Supplementary Materials
Data Availability Statement
All raw and processed sequencing data are available in GEO accession #GSE182095. For ease of reference, processed TPM values for RNA seq is provided in the data supplement (table S13). Tracks for ATAC and HiChIP were visualized on WashU Epigenome Browser.
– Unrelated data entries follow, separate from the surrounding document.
/-
Copyright (c) 2026. All rights reserved.
Released under Apache 2.0 license as described in the file LICENSE.
Authors: abc-iut cell, block-F seat abc-iut-f-083 (gen 7), L6 register row LF6-45.
-/
import Literature.IUT.LogThetaLattice.LogWallRemarksProofs
import Literature.IUT.LogThetaLattice.LocalLogShellsProofs
import HarnessLib

/-!
# [IUTchIII] Rmk 1.2.4 (i) / [AbsTopIII] §I4 "log-wall": the label of the schema `NotFromRingHom` decided

Proof-only companion (theorems only; no `def`, no named fact) of `LogWallRemarks.lean` (abc-iut-L6-t1,
the typing `Literature.IUT.LogThetaLattice.NotFromRingHom`, FACT-LIST row F-0430) and of its junction file
`LogWallRemarksProofs.lean` (abc-iut-L6-t9: `notFromRingHom_iff_nontrivial`,
`notFromRingHom_valuationSubring`, `notFromRingHom_field`).

Mochizuki, *Inter-universal Teichmüller Theory III*, §1, Remark 1.2.4 (i) (kurims manuscript p. 39
l. 38–46): the log-link "is incompatible with the ring structures of `Ψ^gp_{†ℱ_v}` and `Ψ^gp_{log(†ℱ_v)}`
[...] in the sense that it does not arise from a ring homomorphism between these two rings" — the
"log-wall" of *Topics in Absolute Anabelian Geometry III*, §I4.  The tree types this sentence as the
PARAMETRISED predicate `NotFromRingHom R₁ R₂ lg` (rings `R₁`, `R₂`; `lg : R₁ˣ →* Multiplicative R₂` the
map underlying the log-link on units).

This file DECIDES the label of that schema in the kernel, in the cell's standard two-line form:

* `not_forall_notFromRingHom` — the BARE UNIVERSAL CLOSURE over all rings `R₁`, `R₂` and all `lg` is
  FALSE: over the zero ring `R₂` the zero map is a ring homomorphism restricting to `lg`
  (`not_notFromRingHom_of_subsingleton`).  This refutes only the bare closure of the typed schema, which
  nobody asserts in print (the printed rings are `k̄_v` with its two ring structures, never the zero ring);
  `forall_notFromRingHom_iff_false` records the closure's exact truth value.
* the INSTANCE FORMS are theorems: at every nontrivial `R₂` (`notFromRingHom_of_map_one`, L6-t1; exact
  characterisation `notFromRingHom_iff_nontrivial`, L6-t9), and — assembled here BY NAME at the model of
  record of the nonarchimedean log-link — at THE `p`-adic logarithm `unitLog = log_p : 𝒪_K^× → K` of an MLF
  `K` in the norm-side description (abc-iut-S1, `Literature.IUT.LogVolume.unitLog`, Neukirch ANT II
  (5.4)–(5.5)) on ITS ring of integers `𝒪_K = {‖x‖ ≤ 1}` (`notFromRingHom_unitLog`), and binder-free at
  `K = ℚ_p` itself (`notFromRingHom_unitLog_padic`).

HONEST FRAMING: Rmk 1.2.4 (i) is an EXPOSITORY remark recalling a classical phenomenon (`log(xy) =
log x + log y`, `log 1 = 0 ≠ 1`); F-0430 is a hypothesis-class reading row of the cell's FACT-LIST, not
a prerequisite of [IUTchIII] Cor. 3.12, and nothing here bears on Cor. 3.12.  Refuting the bare closure
of OUR typed schema is a statement about the typing, not about the text; no side is taken on any author;
nothing here asserts abc proved or refuted. [claim: Mochizuki2012, status: disputed]
(IUTchIII §1 Rmk 1.2.4 (i), kurims p.39)
-/

noncomputable section

namespace Literature.IUT.LogThetaLattice

open Literature.IUT.LogVolume

universe u

/-! ## The bare universal closure of the schema is false (zero target ring) -/

/-- Over the ZERO ring `R₂` the typed log-wall predicate FAILS for every `lg`: the zero map `R₁ → R₂` is
a ring homomorphism and agrees with `lg` on units (everything in `R₂` is `0`).  (The `←` half of
abc-iut-L6-t9's `notFromRingHom_iff_nontrivial`, stated as a negative instance.)
[claim: Mochizuki2012, status: disputed] (IUTchIII §1 Rmk 1.2.4 (i), kurims p.39) -/
theorem not_notFromRingHom_of_subsingleton {R₁ R₂ : Type u} [Ring R₁] [Ring R₂] [Subsingleton R₂]
    (lg : R₁ˣ →* Multiplicative R₂) : ¬ NotFromRingHom R₁ R₂ lg := fun h =>
  not_nontrivial R₂ ((notFromRingHom_iff_nontrivial lg).mp h)

/-- **The bare universal closure of the schema `NotFromRingHom` is FALSE** (FACT-LIST F-0430, label
decision "universal closure REFUTED / schema; instance forms are the content"): witness `R₁ = R₂ =` the
zero ring `PUnit`, `lg` trivial.  This refutes ONLY the closure of the typed schema over ALL pairs of
rings — the printed sentence concerns the two (nonzero) ring structures on `k̄_v`, where the instance
form holds (`notFromRingHom_of_map_one`, `notFromRingHom_unitLog`).
[claim: Mochizuki2012, status: disputed] (IUTchIII §1 Rmk 1.2.4 (i), kurims p.39) -/
theorem not_forall_notFromRingHom :
    ¬ ∀ (R₁ R₂ : Type u) [Ring R₁] [Ring R₂] (lg : R₁ˣ →* Multiplicative R₂),
      NotFromRingHom R₁ R₂ lg :=
  fun h => not_notFromRingHom_of_subsingleton (R₁ := PUnit.{u + 1}) (R₂ := PUnit.{u + 1}) 1 (h _ _ 1)

/-- The closure's exact truth value, for the label books: `(∀ R₁ R₂ lg, NotFromRingHom R₁ R₂ lg) ↔ False`,
while pointwise `NotFromRingHom R₁ R₂ lg ↔ Nontrivial R₂` (`notFromRingHom_iff_nontrivial`).
[claim: Mochizuki2012, status: disputed] (IUTchIII §1 Rmk 1.2.4 (i), kurims p.39) -/
theorem forall_notFromRingHom_iff_false :
    (∀ (R₁ R₂ : Type u) [Ring R₁] [Ring R₂] (lg : R₁ˣ →* Multiplicative R₂),
      NotFromRingHom R₁ R₂ lg) ↔ False :=
  iff_false_intro not_forall_notFromRingHom

/-! ## The instance form at THE `p`-adic logarithm of record -/

/-- **The log-wall at the model of record of the nonarchimedean log-link.**  `K` an MLF in the norm-side
description (a proper ultrametric normed field and normed `ℚ_p`-algebra), `𝒪_K` ITS ring of integers
(the valuation subring with `x ∈ 𝒪_K ↔ ‖x‖ ≤ 1`; it exists, `exists_valuationSubring_iff_norm_le_one`):
the `p`-adic logarithm `log_p = unitLog` (abc-iut-S1) IS a homomorphism `logk : 𝒪_K^× → (K, +)`
(`exists_addMonoidHom_eq_unitLog`, abc-iut-L3-t11), and NO ring homomorphism `𝒪_K → K` restricts to it
on `𝒪_K^×` (`notFromRingHom_valuationSubring`, abc-iut-L6-t9).  Zero assumption-class binders: the data
are `p`, `K`, `𝒪_K` and the defining property `hO` of `𝒪_K`.
[claim: Mochizuki2012, status: disputed] (IUTchIII §1 Rmk 1.2.4 (i), kurims p.39) -/
theorem notFromRingHom_unitLog (p : ℕ) [Fact p.Prime] (K : Type u) [NontriviallyNormedField K]
    [NormedAlgebra ℚ_[p] K] [IsUltrametricDist K] [ProperSpace K] (O : ValuationSubring K)
    (hO : ∀ x : K, x ∈ O ↔ ‖x‖ ≤ 1) :
    ∃ logk : Additive (↥O)ˣ →+ K,
      (∀ u : (↥O)ˣ, logk (Additive.ofMul u) = unitLog ((u : ↥O) : K)) ∧
        NotFromRingHom (↥O) K (AddMonoidHom.toMultiplicativeRight logk) := by
  obtain ⟨logk, hlogk⟩ := exists_addMonoidHom_eq_unitLog p O hO
  exact ⟨logk, hlogk, notFromRingHom_valuationSubring O logk⟩

/-- **The log-wall at `ℚ_p` itself, binder-free**: with `𝒪 = ℤ_p ⊆ ℚ_p` presented as the valuation
subring `{‖x‖ ≤ 1}` and `log_p = unitLog` on `ℤ_p^×`, no ring homomorphism `ℤ_p → ℚ_p` restricts to
`log_p` on the units.  The only datum is the prime `p`.
[claim: Mochizuki2012, status: disputed] (IUTchIII §1 Rmk 1.2.4 (i), kurims p.39) -/
theorem notFromRingHom_unitLog_padic (p : ℕ) [Fact p.Prime] :
    ∃ (O : ValuationSubring ℚ_[p]) (logk : Additive (↥O)ˣ →+ ℚ_[p]),
      (∀ x : ℚ_[p], x ∈ O ↔ ‖x‖ ≤ 1) ∧
        (∀ u : (↥O)ˣ, logk (Additive.ofMul u) = unitLog ((u : ↥O) : ℚ_[p])) ∧
          NotFromRingHom (↥O) ℚ_[p] (AddMonoidHom.toMultiplicativeRight logk) := by
  obtain ⟨O, hO⟩ := exists_valuationSubring_iff_norm_le_one (K := ℚ_[p])
  obtain ⟨logk, hlogk, hwall⟩ := notFromRingHom_unitLog p ℚ_[p] O hO
  exact ⟨O, logk, hO, hlogk, hwall⟩

/-- **Label decision for F-0430 in one statement**: the bare closure of the schema is false AND the
instance form holds at every nontrivial target ring (in particular at both printed ring structures on
`k̄_v`, fields). [claim: Mochizuki2012, status: disputed] (IUTchIII §1 Rmk 1.2.4 (i), kurims p.39) -/
theorem notFromRingHom_label_decided :
    (¬ ∀ (R₁ R₂ : Type u) [Ring R₁] [Ring R₂] (lg : R₁ˣ →* Multiplicative R₂),
        NotFromRingHom R₁ R₂ lg) ∧
      ∀ (R₁ R₂ : Type u) [Ring R₁] [Ring R₂] [Nontrivial R₂] (lg : R₁ˣ →* Multiplicative R₂),
        NotFromRingHom R₁ R₂ lg :=
  ⟨not_forall_notFromRingHom, fun _ _ _ _ _ lg => notFromRingHom_of_map_one lg⟩

end Literature.IUT.LogThetaLattice

end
Raw and processed RNA, ATAC, and HiChIP D0 and D2 Ngn2-derived H9 samples are referenced86. All MPRA summary statistics and raw counts results are provided (Data S5) and processed data is available at https://arvid-data.shinyapps.io/neuropsychiatry/ or Data S3. Previously published GWAS study data used as a basis for this work is noted in each study published and is annotated in online GWAS data resources, including https://www.ebi.ac.uk/gwas/ and http://www.nealelab.is/uk-biobank/. For LDSC scoring, GWAS data used was available and preprocessed by https://alkesgroup.broadinstitute.org/LDSCORE/all_sumstats/. For colocalization studies, available summary statistics are provided: https://zenodo.org/record/3518299#.XbMgFNF7m90. Additional publicly available data sets used include: GTEx v7, Haploreg v4, ENCODE hg19, StringDB (https://string-db.org/), OMIM (https://www.omim.org/), The Drug Repurposing Hub (http://www.broadinstitute.org/repurposing), PsychENCODE (http://resource.psychencode.org/), HOCOMOCO v11 (https://hocomoco11.autosome.org/), UCSC browser (https://genome.ucsc.edu/), Brainmap SMART-seq cortical data (http://portal.brain-map.org/atlases-and-data/rnaseq/human-multiple-cortical-areas-smart-seq ), SCHEMA (https://schema.broadinstitute.org/), and SNVlocs.Hsapiens.dbSNV142.GRCh37.
VA cohort data has restricted access for privacy concerns.